If [AI] can help our people spend less time looking for data and more time just using data, they will be more effective at their jobs
Geoff Kneen, Advania UK

Beyond the efficiencies to be gained by reducing data search times, Kneen revealed more specific examples of where AI has made a positive impact.

“With 100% trust in all of our people that they would utilise the technology, we then started to look at the use cases on a role-by-role basis,” he said.

That process showed how roles like that of the head of solutions architecture had benefited from being able to use AI in a way that ultimately led to the production of solution designs for clients. The technology helped build a library of previous documents and accelerate the time it took to navigate through templates to find the material to support a fresh pitch.

“One of the other roles that’s been transformed is that of a service delivery manager [SDM]. Service delivery managers used to have to collate a massive amount of data and produce that into the monthly service report for our client, which left them less time to analyse the data and work on the value-add pieces, which are: What should we do about this data? What innovation can we deliver that would improve this data? Copilot allowed our SDMs to automate the collection of all of that, get it down into a process that doesn’t really take any time, so they can spend their time analysing what the data is telling them,” Kneen added.
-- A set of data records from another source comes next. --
import Literature.Geometry.DiscreteGeometry.ShellCensusSearchCheck
import HarnessLib

/-!
# The census growth search: part `11` of `16` of the run

Topic `Literature/Geometry/DiscreteGeometry`; computational lane (`native_decide`).  The frontier
of the two roots at depth `10` is split into `16` parts by index; this file certifies that part
`11` is searched `true` with fuel `40` (`ShellCensusSearchCheck.checkPart`).  Assembled in
`ShellCensusSearchFinal.lean`.
-/

namespace Literature.Geometry.DiscreteGeometry

namespace ShellCensusSearch

/-- **Part `11` of `16` of the census run returns `true`.** [folklore] -/
theorem checkPart_eq_true_11 : checkPart 10 16 11 40 = true := by native_decide

end ShellCensusSearch

end Literature.Geometry.DiscreteGeometry
/-
Copyright: cell pub-balaban-gaps (YM BLITZ Y1, track G1), seat g1-p2 GEN 8 (unit `pub-balaban-gaps-g1-p2`).  Row (D4) NODE O,
OBJECT ∕ MECHANISM level, CARRIER-GENERIC: [B9] Cor. 3.5's step for the covariant shift `V_W` under LEVEL-DEPENDENT windows —
print's (3.37) «|A′| < α₁(L^jη)^{−1}, |∇A′| < α₁(L^jη)^{−2} on Ω_j» and (3.61) «|(V′λ)(x)| ≦ O(1)α₁((L^jη)^{−1}|∇_Uλ| + (L^jη)^{−2}|λ|)»
carry a SITE WEIGHT `w(x) = (L^{j(x)}η)^{−1}`: the bond window is `ηα·w(x)`, the divergence window `η²α′·w(x)²`, and the kernel
letters that pay for them are the WEIGHTED ones `‖w²·G‖`, `‖w·∂G‖` ((3.42): «O(1)[(L^jη)², (L^jη)]»).  This file regroups the SAME
operator `V_W` of `D4WalkBlockShiftAlgebra` along the weighted family `{w², w·∂_μ, w·S⁻_μ∂_μ}` with UNIFORMLY bounded cube-local
coefficients and runs 55's perturbation step — constants uniform; the top-scale window of `D4WalkBlockShiftStep` is the case `w ≡ 1`.
HONEST FRAMING: elementary; nothing of Bałaban's constructed; (D4) NOT discharged (instance 0∕1); NOT BetaPertH, NOT continuum, NOT Clay.
-/
import Summits.QuantumFields.BalabanUV.Gaps.D4WalkBlockShiftAlgebra

/-!
# `Gaps.D4WalkBlockShiftWeighted` — the covariant shift under LEVEL-WEIGHTED (3.37)∕(3.61) windows: regrouping along
# `{w², w∂_μ, wS⁻_μ∂_μ}`, the weighted domination letter, and Cor. 3.5's step with weighted kernel letters (carrier-generic;
# cell pub-balaban-gaps, seat g1-p2 gen 8)

HONEST DEPENDENCY (cell pub-balaban, verbatim): continuum YM on T⁴ ⇐ BetaPertH ∧ nine spine estimates (0/9 proved);
BetaPertH ⇐ (D1) ∧ (D4) ∧ CAP+tail.

Data: a finite carrier `X`, fibre `F`, cube map `cub`, shift permutations `sh μ` (inverses move the cube by ≤ 1), scale `η > 0`, and a
SITE WEIGHT `w : X → ℝ`, `w > 0`, with bounded NEIGHBOUR RATIO `w(x) ≤ Λ·w(sh μ⁻¹ x)` (print: `w = (L^{j(x)}η)^{−1}`, levels of
neighbours differ by ≤ 1 by (2.2), so `Λ = L`).
* §1 `fibD_mul` (site-local coefficients multiply pointwise), the weight operator `wOp w = fibD (w·1_F)`, `wOp_mul_fibD`;
* §2 the weighted family `covDopW` = {`wOp w²`, `wOp w·Dfw μ`, `wOp w·Sbw μ·Dfw μ`} (index `Unit ⊕ ι ⊕ ι`), letters `covBW ρ Λ` =
  {1, 1, Λe^{ρ}}, coefficients `covCoeffW` (`η⁻²w⁻²Σ(W⁺+W⁻)`, `η⁻¹w⁻¹W⁺`, `−η⁻¹w⁻¹W⁻`), **`covShift_eq_weighted`** (`V_W = Σ_j ã_j·D̃_j` —
  the same matrix); **`covShiftW_dominated`**: WEIGHTED windows `Σ_b‖W^±_μ(u,x)_{ab}‖ ≤ ηα·w(x)`, `Σ_b‖(Σ_μW⁺+W⁻)(u,x)_{ab}‖ ≤ η²α′·w(x)²`
  ⟹ `‖V_W(u)S‖_{Y,Y′} ≤ 0·‖S‖ + α′‖w²S‖ + Σ_μ α(‖w∂_μS‖ + ‖wS⁻_μ∂_μS‖)` (cube-restricted norms);
* §3 `blockNorm_wOp_relab_mul_le` (a weighted letter survives the one-cube relabelling at the price `Λe^{ρ}`),
  **`blockWalkExpansion_covShiftW_of_letters`** — COR. 3.5's STEP UNDER LEVEL-WEIGHTED WINDOWS: for any kernel `G` with the value letter
  `‖G‖ ≤ Ce^{−ρd₁}` and the WEIGHTED letters `‖w²G‖ ≤ Ce^{−ρd₁}`, `‖w∂_μG‖ ≤ Ce^{−ρd₁}`: `G(1 − V_W(u)G)⁻¹` is a block walk expansion with the
  relative letters `covBW ρ Λ` for the weighted family — margin `c_μ(c_μ·1·(1·((0 + α′ + Σ_μ α(1 + Λe^{ρ}))C))c_μ)c_μ < 1`, NO weight in any
  constant.
WHAT IT IS NOT.  An instance (the nested-family instance with `w = L^{k−lev}` is `D4WalkBlockCovariantWeightedMultiLevel`); Bałaban's
`U′`; (D4) instance 0∕1; words of row (D4) UNCHANGED.

References: T. Bałaban, Comm. Math. Phys. **99** (1985) 389–434 [B9], (3.37) p. 396, Thm 3.1 (3.42) p. 397, (3.50)–(3.54) pp. 400–401,
(3.61) p. 402, Cor. 3.5 p. 407; Comm. Math. Phys. **96** (1984) [4], (2.2) p. 224, Prop. 2.2 (2.67) p. 234.
-/

noncomputable section

namespace Summit.QuantumFields.BalabanUV.Gaps.D4WalkBlockShiftWeighted

open Metric Set Finset
open scoped Matrix
open Literature.MathematicalPhysics.QuantumFieldTheory.Balaban1983to89
open Literature.MathematicalPhysics.QuantumFieldTheory.Balaban1983to89.B9SectDWalk (DomBy)
open Literature.MathematicalPhysics.QuantumFieldTheory.Balaban1983to89.B9Thm34Ext (toB6)
open Literature.MathematicalPhysics.QuantumFieldTheory.Balaban1983to89.B9Thm37GlueTorus (torusGeom tdist1 tdist1_nonneg tdist1_comm
  tdist1_triangle)
open Literature.MathematicalPhysics.QuantumFieldTheory.Balaban1983to89.TreeLengthTorus (TPt)
open Literature.MathematicalPhysics.QuantumFieldTheory.Balaban1983to89.B5TorusCover (UT)
open Literature.MathematicalPhysics.QuantumFieldTheory.Balaban1983to89.B11SectG (RowSum)
open Summit.QuantumFields.BalabanUV.Gaps.D4WalkBlock
  (rowMass blockNorm blockNorm_nonneg blockNorm_le_of_rowMass_le rowMass_le_blockNorm BlockWalkExpansion)
open Summit.QuantumFields.BalabanUV.Gaps.D4WalkBlockDerivative
  (blockDominated_of_local differentiableOn_perturb_entry blockWalkExpansion_perturb_of_derivLetters)
open Summit.QuantumFields.BalabanUV.Gaps.D4WalkBlockFlatLetters (blockWalkExpansion_const)
open Summit.QuantumFields.BalabanUV.Gaps.D4WalkBlockShiftAlgebra

variable {X : Type} {F : Type}
variable {ν : ℕ} {Kv : Fin ν → ℕ}

/-! ## §1. Products of site-local coefficients; the weight operator -/

section Weight
variable (X F) [Fintype X] [Fintype F] [DecidableEq X] [DecidableEq F]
Another interesting example is the cross-referencing of CVs, which meant that some candidates were highlighted as having the right attributes for roles that they might previously have missed out on because they might not have applied for that position.

“I could go on with a number of cases, both from our perspective and from our clients’ perspectives. We’re getting a significant amount of value out of the investment in AI. We’ve done both things – we’ve got Copilot, and then we’ve got a private ChatGPT implementation that is democratised across the whole organisation,” he said.